◆ **What to produce**
Beginning with the line where "rw [inner_sub_left] at h1" appears, repeat every remaining line of the entries exactly, the last line included.

(Stored data)
=== Begin Enclosure ===

import Summits.QuantumFields.YangMills.Theorems.ConvexGribovBodyCovarianceBoundDefs
import Summits.QuantumFields.YangMills.Theorems.ConvexGribovBodyCovarianceBoundDefsB
import Summits.QuantumFields.YangMills.Theorems.ConvexGribovBodyCovarianceBoundStubSymmBorelCaratheodory
import Summits.QuantumFields.YangMills.Theorems.ConvexGribovBodyCovarianceBoundStubSupMeasurable
import Summits.QuantumFields.YangMills.Theorems.ConvexGribovBodyCovarianceBoundStubSinLeCos
import Summits.QuantumFields.YangMills.Theorems.ConvexGribovBodyCovarianceBoundStubModeReduction
import Summits.QuantumFields.YangMills.Theorems.ConvexGribovBodyCovarianceBoundStubProjSplit
import Summits.QuantumFields.YangMills.Theorems.ConvexGribovBodyCovarianceBoundStubProjComponents
import Summits.QuantumFields.YangMills.Theorems.ConvexGribovBodyCovarianceBoundStubLieAlgPerfect
import Summits.QuantumFields.YangMills.Theorems.ConvexGribovBodyCovarianceBoundStubSupportLie
import HarnessLib

/-!
# `CovarianceBound` reduced to two Lee–Yang windows (crux stmt-QuantumFields-8780, line `Sketch`)

Route `QuantumFields/YangMills/ConvexGribovBody`, crux
`Summit.QuantumFields.YangMills.Theses.ConvexGribovBody.CovarianceBound` (volume-uniform bound on the
minimal-Coulomb-gauge equal-time gluon covariance of lattice Yang–Mills on `(2S+1)⁴`, every compact simple `G`,
every faithful unitary `r`, `β ≥ β₀`, `S ≥ S₀(β)`, all spatial momenta).

This file is the sorry-free COMPOSITION of the skeleton line `Sketch` (support slope × response window,
`𝔤/𝔤^⊥` split; `Cruxes/CovarianceBound/Lines/Sketch.lean` v6): it states the two route-posited measure-side
inputs that remain open —

* `ZeroFreeWindowLie`: for a measurable absolute-Coulomb-minimiser selection attaining `sup ‖P_𝔤 Ĉ_j(p)‖²_F`,
  every real component `X` of the `𝔤`-part of the mid-link cosine mode has a symmetrised Laplace transform
  `E e^{zX} + E e^{−zX}` without zeros on `‖z‖ < c·irScale = c·√(p̂² + (2π/L)²)` (the Gribov–Zwanziger
  infrared statement in Lee–Yang form; the radius is the sharp Maas–Zwanziger scale by Borel–Carathéodory);
* `ZeroFreeWindowPerp`: the same for the `𝔤^⊥`-part with a volume-independent radius, or that part vanishes —

and proves `covarianceBound_of_zeroFreeWindows : ZeroFreeWindowLie → ZeroFreeWindowPerp → CovarianceBound`
from the landed stubs of the line: minimisers/measurability/a-priori bounds (`stub_supMeasurable`), the exact
mode reduction `‖Â_j‖² = ‖Ĉ_j‖² + ‖Ŝ_j‖²` and component bookkeeping (`stub_modeReduction`,
`stub_projSplit`, `stub_projComponents`), `∫ sup‖Ŝ_j‖² ≤ 4 ∫ sup‖Ĉ_j‖²` by translation invariance
(`stub_sinLeCos`), the symmetrised Borel–Carathéodory second-moment bound `E X² ≤ κ M / R`
(`stub_symmBorelCaratheodory`), perfectness of `𝔤` (`stub_lieAlgPerfect`) and Zwanziger's Gribov-region
support bound for the `𝔤`-part (`stub_supportLie`). The constant is `D = 60 N² κ (√C/c + (√N+1)/c') + 1`.

Design: the two windows are `def … : Prop` (route-posited statements, not literature facts: nothing in print
proves them for any non-abelian `G`); the theorem is CONDITIONAL on them and does not close the crux. It is the
glue for promoting the windows to items (`C₁ → C₂ → C`).
-/

set_option autoImplicit false

noncomputable section

namespace Summit.QuantumFields.YangMills.Cruxes.CovarianceBound.SupportWindow

open scoped BigOperators Topology Classical MeasureTheory ProbabilityTheory Matrix ComplexConjugate
open Filter Set Function TopologicalSpace MeasureTheory
open Literature.MathematicalPhysics.QuantumFieldTheory
import Literature.Analysis.FluidPDE.SereginZajaczkowski2007L42Meridian
import Literature.Analysis.FluidPDE.ClassicalSuitable
import HarnessLib

/-!
# Seregin–Zajaczkowski 2007, (4.15): local calculus of the swirl and slice-wise integration by parts

G. Seregin, W. Zajaczkowski, *A sufficient condition of regularity for axially symmetric
solutions to the Navier–Stokes equations*, SIAM J. Math. Anal. 39 (2007) 669–685 =
arXiv:math/0702720, §4, proof of Lemma 4.3, (4.15) (the swirl equation). Support file
(everything proved; no definitions, no named facts) for the discharge of the named fact
`SereginZajaczkowski2007.SwirlEquation`: the hypothesis class `IsSmoothAxisymmetricSolutionOn S V P`
of Prop. 4.1 is smooth in `x` only AT THE POINTS of the open set `S` and axially symmetric only
there, so the tree's global identities for the swirl `Γ = x₀u₁ - x₁u₀`
(`laplacian_swirl`, `IsAxisymmetric.partialDeriv_eR_swirl`, `SwirlTransportProofs`) are localised
here, and the regularity of `Γ(V)` and of its first two spatial derivatives as functions of
space–time on `S` is recorded. Contents:

* `exists_contDiff_eventuallyEq_of_contDiffAt`: a field `C^∞` at `x` agrees near `x` with a
  globally `C²` field (cut off with a bump) — the device localising global `C²` identities;
* `laplacian_swirl_of_contDiffAt` (`ΔΓ = ⟪Jx, Δu⟫ + 2(∂₀u₁ - ∂₁u₀)` at a point of smoothness),
  `fderiv_fderiv_swirl_apply_of_contDiffAt` (`∂ₑ∂ₑΓ = ⟪Jx, D²u(e,e)⟫ + 2⟪Je, Du e⟫`),
  `partialDeriv_eR_swirl_of_mem` (`∂ᵣΓ = r(∂₀u₁ - ∂₁u₀)` from axial symmetry at the points of a
  set, via the tree's local infinitesimal symmetry `fderiv_rotGen_of_mem`);
* for the class: continuity on `S` of `Γ(V)`, `∂ₑΓ(V)`, `∂ₑ∂ₑΓ(V)` and of the components of `V`,
  `DV` in space–time, and differentiability of the slices;
* `integral_mul_fderiv_slice_eq_neg`: **slice-wise integration by parts in space–time**: for a
  scalar `g` continuous on an open `U ⊆ ℝ × ℝ³`, differentiable in `x` at the points of `U` with
  `∂ᵥg` continuous on `U`, and a space–time test function `φ` on `U`,
  `∫∫ g ∂ᵥφ = -∫∫ (∂ᵥg) φ` (Fubini and Mathlib's
  `integral_mul_fderiv_eq_neg_fderiv_mul_of_integrable` on each time slice; no time regularity of
  `g` is involved) — the scalar twin of the parent file's `hasWeakSpatialGradientOn_fderiv`.

## References

* G. Seregin, W. Zajaczkowski, SIAM J. Math. Anal. 39 (2007) 669–685, arXiv:math/0702720, §4
  proof of Lemma 4.3, (4.15). [`SereginZajaczkowski2007`]
* L. C. Evans, *Partial Differential Equations*, 2nd ed. (2010), §5.2.1 (weak derivatives),
  App. C.2 (integration by parts).
-/

noncomputable section
import Literature.Analysis.FluidPDE.BackwardUniquenessChainC12
import HarnessLib

/-!
# Decay of solutions of the backward heat inequality in a cone (Li–Šverák 2012, Lemma 2.2)

Analysis/FluidPDE support file (theorems only; no definitions, no named facts) for the proof of
Li–Šverák's backward-uniqueness theorem in cones
(`Literature.Analysis.FluidPDE.coneBackwardUniquenessC12`). For the cone
`Γ_κ(e) = {x | κ‖x‖ < ⟪x, e⟫}` (`0 ≤ κ ≤ 1`, `‖e‖ = 1`) we use the *gap* `g(x) = ⟪x, e⟫ - κ‖x‖`,
which is positive exactly on `Γ_κ(e)` and `2`-Lipschitz, so that `B̄(x, r) ⊆ Γ_κ(e)` whenever
`2r < g(x)` (`coneGap_sub_le`); this replaces the distance `d_θ(x)` to the boundary of the cone of
the paper ((2.7): `d_θ(x) ≥ g(x)/2`). With this substitution, Lemma 2.2 of the paper (the decay
`|u(x,t)| ≤ c₂ M e^{-β R²/t}` at the centre of a ball `B_R` on which `u` solves the backward heat
inequality, vanishes initially and is bounded) is Seregin's Lemma A.2 on the balls
`B(x, g(x)/2 - 1)`, and we prove it, for bounded `u` (`|u| ≤ 1`), by running the tree's proof of
`decay_halfspace_c12` (the first Carleman inequality on balls: `core_first_c12`,
`decay_step_c12`, `weight_integral_le`, the `L∞–L²` estimate
`norm_sq_le_integral_of_backwardHeat_c12` and the interior gradient estimate
`exists_sqrt_gradSq_le_of_backwardHeat_c12`) with the cone-ball geometry:

* `cone_gradient_growth_c12` — `|u| + |∇u| ≤ 1 + 2C(1 + c₁)` on `]0, 1/2[ × {g > 1}`;
* `decay_cone_c12` — Lemma 2.2: `|u(t, x)| ≤ c₂ e^{-β g(x)²/t}` for `0 < t < γ`, `g(x) ≥ 4`;
* `decay_gradient_cone_c12` — the same for `|u| + |∇u|` ((2.9) of the paper, "by local gradient
  estimates for the heat equation"), for `0 < t < γ/2`, `g(x) ≥ 8`.

## References

* [LiSverak2012] Lu Li, V. Šverák, *Backward uniqueness for the heat equation in cones*,
  Comm. PDE 37 (2012), 1414–1429, arXiv:1011.2796 — Lemma 2.2, (2.8)–(2.9).
* [Seregin2014] G. Seregin, *Lecture notes on regularity theory for the Navier–Stokes
  equations*, World Scientific 2014 — App. A.3, Lemma A.2 (the template).
-/

noncomputable section

open MeasureTheory Set Function Filter Metric
open _root_.Topology
open scoped InnerProductSpace RealInnerProductSpace ENNReal

namespace Literature.Analysis.FluidPDE

namespace Carleman

section ConeDecay

variable {E : Type*} [NormedAddCommGroup E] [InnerProductSpace ℝ E] [FiniteDimensional ℝ E]
  [MeasurableSpace E] [BorelSpace E]
variable {F : Type*} [NormedAddCommGroup F] [InnerProductSpace ℝ F] [CompleteSpace F]

/-! ### The gap `g(x) = ⟪x, e⟫ - κ‖x‖` of the cone `{κ‖x‖ < ⟪x, e⟫}` -/

omit [FiniteDimensional ℝ E] [MeasurableSpace E] [BorelSpace E] in
/-- **The gap is `2`-Lipschitz**: `g(x) - 2‖y - x‖ ≤ g(y)` for `‖e‖ = 1`, `0 ≤ κ ≤ 1`
(Cauchy–Schwarz and the triangle inequality); in particular `B̄(x, r) ⊆ Γ_κ(e)` if `2r < g(x)`.
[folklore] -/
theorem coneGap_sub_le {e : E} (he : ‖e‖ = 1) {κ : ℝ} (hκ0 : 0 ≤ κ) (hκ1 : κ ≤ 1) (x y : E) :
    ⟪x, e⟫ - κ * ‖x‖ - 2 * ‖y - x‖ ≤ ⟪y, e⟫ - κ * ‖y‖ := by
  have h1 : |⟪y - x, e⟫| ≤ ‖y - x‖ := by
    have := abs_real_inner_le_norm (y - x) e; rwa [he, mul_one] at this
  rw [inner_sub_left] at h1
  have h2 := (abs_le.1 h1).1
  have h3 : ‖y‖ ≤ ‖x‖ + ‖y - x‖ := norm_le_norm_add_norm_sub' y x
  have h4 : κ * ‖y‖ ≤ κ * ‖x‖ + κ * ‖y - x‖ := by nlinarith
  have h5 : κ * ‖y - x‖ ≤ ‖y - x‖ := mul_le_of_le_one_left (norm_nonneg _) hκ1
  linarith

omit [FiniteDimensional ℝ E] [MeasurableSpace E] [BorelSpace E] in
/-- The cone `{κ‖x‖ < ⟪x, e⟫}` is open. [folklore] -/
theorem isOpen_coneSet (κ : ℝ) (e : E) : IsOpen {x : E | κ * ‖x‖ < ⟪x, e⟫} :=
  isOpen_lt (continuous_const.mul continuous_norm) (continuous_id.inner continuous_const)

omit [FiniteDimensional ℝ E] [MeasurableSpace E] [BorelSpace E] in
/-- The region `{c < g}` is open. [folklore] -/
theorem isOpen_coneGap_gt (κ c : ℝ) (e : E) : IsOpen {x : E | c < ⟪x, e⟫ - κ * ‖x‖} :=
  isOpen_lt continuous_const ((continuous_id.inner continuous_const).sub
    (continuous_const.mul continuous_norm))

=== End Enclosure ===

◆ **Answer to this exercise**
  rw [inner_sub_left] at h1
  have h2 := (abs_le.1 h1).1
  have h3 : ‖y‖ ≤ ‖x‖ + ‖y - x‖ := norm_le_norm_add_norm_sub' y x
  have h4 : κ * ‖y‖ ≤ κ * ‖x‖ + κ * ‖y - x‖ := by nlinarith
  have h5 : κ * ‖y - x‖ ≤ ‖y - x‖ := mul_le_of_le_one_left (norm_nonneg _) hκ1
  linarith

omit [FiniteDimensional ℝ E] [MeasurableSpace E] [BorelSpace E] in
/-- The cone `{κ‖x‖ < ⟪x, e⟫}` is open. [folklore] -/
theorem isOpen_coneSet (κ : ℝ) (e : E) : IsOpen {x : E | κ * ‖x‖ < ⟪x, e⟫} :=
  isOpen_lt (continuous_const.mul continuous_norm) (continuous_id.inner continuous_const)

omit [FiniteDimensional ℝ E] [MeasurableSpace E] [BorelSpace E] in
/-- The region `{c < g}` is open. [folklore] -/
theorem isOpen_coneGap_gt (κ c : ℝ) (e : E) : IsOpen {x : E | c < ⟪x, e⟫ - κ * ‖x‖} :=
  isOpen_lt continuous_const ((continuous_id.inner continuous_const).sub
    (continuous_const.mul continuous_norm))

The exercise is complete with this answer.